Efficiently Processing Gigantic JSON Objects with Rust, Serde, and Tokio

JSON is now a ubiquitous format for data interchange. It's impossible to avoid. Despite all of its benefits, JSON tends to appear in places it probably shouldn't. One challenging scenario is managing Healthcare Price Transparency datasets or similar, where single JSON objects can exceed hundreds of gigabytes. In this blog post, we'll outline high-level strategies we've employed to process massive JSON objects using less than one gigabyte of memory.

The Stack

For this ETL pipeline, we leveraged Rust, Tokio, Serde, and Parquet. We designed the pipeline for maximum compute efficiency because we had numerous huge JSON files, each exceeding memory capacity.

The Challenge: Drowning in Data

The primary challenge was the enormous size of the JSON files, tens of gigabytes compressed and hundreds uncompressed. Traditional JSON parsers fail in these situations. Attempting to load such JSON files into memory typically crashes the application before processing can even begin.

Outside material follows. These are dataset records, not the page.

/-- For fixed `p, h`: `Σ_{q ∈ Q'} Z_p(a⃗; q − hp) ≤ Σ_n Z_p(a⃗; n) = X_p(a⃗)` (translation is injective,
`Z_p` vanishes off `N`). [cite: FordGreenKonyaginMaynardTao2018, Lemma 6.2 (proof) p. 19] -/
theorem sum_Zp_translate_le (hw : ∀ p n, 0 ≤ w p n) (hwN : ∀ p n, n ∉ N → w p n = 0)
    (Q' : Finset ℤ) (p : ℕ) (h : ℤ) :
    ∑ q ∈ Q', Zp x a H w N p (q - h * (p : ℤ)) ≤ Xp x a H w N p := by
  classical
  have hinj : Set.InjOn (fun q : ℤ => q - h * (p : ℤ)) Q' := fun q _ q' _ hqq' => by
    simpa using hqq'
  rw [← Finset.sum_image hinj, Xp]
  rw [← Finset.sum_filter_ne_zero (Q'.image fun q : ℤ => q - h * (p : ℤ))]
  refine Finset.sum_le_sum_of_subset_of_nonneg ?_ fun n _ _ => Zp_nonneg hw p n
  intro n hn
  rw [Finset.mem_filter] at hn
  by_contra hnN
  exact hn.2 (Zp_eq_zero_of_not_mem hw hwN p hnN)

/-- **`Σ_{q ∈ Q'} Σ_{h ∈ H} Σ_{p ∈ P'} Z_p(a⃗; q − hp) ≤ r · Σ_{p ∈ P'} X_p(a⃗)`** — with `P' = 𝒫 ∖ 𝒫(a⃗)`
this is the left side of (6.15) bounded by the quantity whose expectation is `O(η |𝒫|)`.
[cite: FordGreenKonyaginMaynardTao2018, (6.15) p. 19] -/
theorem sum_Zp_shift_le (hw : ∀ p n, 0 ≤ w p n) (hwN : ∀ p n, n ∉ N → w p n = 0)
    (Q' : Finset ℤ) (P' : Finset ℕ) :
    ∑ q ∈ Q', ∑ h ∈ H, ∑ p ∈ P', Zp x a H w N p (q - h * (p : ℤ)) ≤
      #H * ∑ p ∈ P', Xp x a H w N p := by
  rw [Finset.sum_comm]
  have hswap : ∑ h ∈ H, ∑ q ∈ Q', ∑ p ∈ P', Zp x a H w N p (q - h * (p : ℤ)) =
      ∑ h ∈ H, ∑ p ∈ P', ∑ q ∈ Q', Zp x a H w N p (q - h * (p : ℤ)) :=
    Finset.sum_congr rfl fun h _ => Finset.sum_comm
  rw [hswap]
  calc ∑ h ∈ H, ∑ p ∈ P', ∑ q ∈ Q', Zp x a H w N p (q - h * (p : ℤ))
        ≤ ∑ h ∈ H, ∑ p ∈ P', Xp x a H w N p :=
          Finset.sum_le_sum fun h _ => Finset.sum_le_sum fun p _ =>
            sum_Zp_translate_le hw hwN Q' p h
    _ = #H * ∑ p ∈ P', Xp x a H w N p := by rw [Finset.sum_const, nsmul_eq_mul]
include hlam in
omit [BorelSpace (GA ((PlaneData.mixedRow q (a 0) (a 2)).withTransportedTorus g g' hgg' hg'g hgΩ))] in
/-- **`arch_ne` for `archWitnessR`** from `_hchi'`, `T′_∞` compact, `ν′` Haar and the Fourier clause `hF`. -/
theorem archFactor_archWitnessR_ne_zero_of_chiMatchesAt'_haar (hall : ∀ w : InfinitePlace k, w.IsReal ∧ IsCMAt q w)
    (ha1 : a 1 ≠ 0) (ha3 : a 3 ≠ 0) (he : eP' w₀ = eM' w₀ + 3)
    (hchi' : ∀ w : InfinitePlace k, ChiMatchesAt' ((PlaneData.mixedRow q (a 0) (a 2)).withTransportedTorus g g' hgg' hg'g hgΩ)
      q w g g' (eP' w) (eM' w) R.chi')
    [CompactSpace (torusInf' ((PlaneData.mixedRow q (a 0) (a 2)).withTransportedTorus g g' hgg' hg'g hgΩ))]
    [νinf'.IsHaarMeasure]
    (hF : (∫ t : torusInf ((PlaneData.mixedRow q (a 0) (a 2)).withTransportedTorus g g' hgg' hg'g hgΩ),
        R.chi t * archWitnessR q a g g' hgg' hg'g hgΩ lam hiso w₀ eP' eM' Rc
          (((t : torusT ((PlaneData.mixedRow q (a 0) (a 2)).withTransportedTorus g g' hgg' hg'g hgΩ)) :
            GA ((PlaneData.mixedRow q (a 0) (a 2)).withTransportedTorus g g' hgg' hg'g hgΩ))⁻¹ * γ₀) ∂νinf) ≠ 0) :
    L1Class.archFactor ((PlaneData.mixedRow q (a 0) (a 2)).withTransportedTorus g g' hgg' hg'g hgΩ) R
      (archWitnessR q a g g' hgg' hg'g hgΩ lam hiso w₀ eP' eM' Rc) γ₀ νinf νinf' ≠ 0 := by
  rw [archFactor_eq_of_mul_torus' q a g g' hgg' hg'g hgΩ R γ₀ νinf νinf' _ _
      (fun x κ hκ => archWitnessR_mul_torus' q a g g' hgg' hg'g hgΩ lam hlam hiso w₀ eP' eM' Rc hall ha1 ha3 he x κ hκ),
    integral_conj_chi'_mul_torusWeight'_eq q a g g' hgg' hg'g hgΩ lam hlam hiso R eP' eM' νinf' hall ha1 ha3
      (chi'_eq_torusWeight'_of_forall_chiMatchesAt' q a g g' hgg' hg'g hgΩ lam hlam hiso R eP' eM' hall ha1 ha3 hchi')]
  exact mul_ne_zero (by exact_mod_cast toReal_measure_univ_ne_zero_of_isHaarMeasure νinf') hF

Even distributed systems like Spark struggle due to JSON's inherent structure. JSON's tree-like structure hinders parallel processing since each node typically depends on its parent node, forcing a sequential parsing approach.

The Strategy: Divide and Conquer with Streaming

Since JSON parsing is inherently sequential due to nesting and dependencies, we adopted a streaming approach, parsing data incrementally into manageable chunks.

We employed the Visitor pattern to traverse the JSON tree, extracting only the necessary data. The Visitor pattern separates algorithms from the data structures they operate on. Think of navigating a city laid out in a strict grid: you don't need every building’s address to explore the city, only a clear path and turning rules.

Serde is ideal for implementing this, as it's built around the Visitor pattern, allowing us to utilize its primitives effectively.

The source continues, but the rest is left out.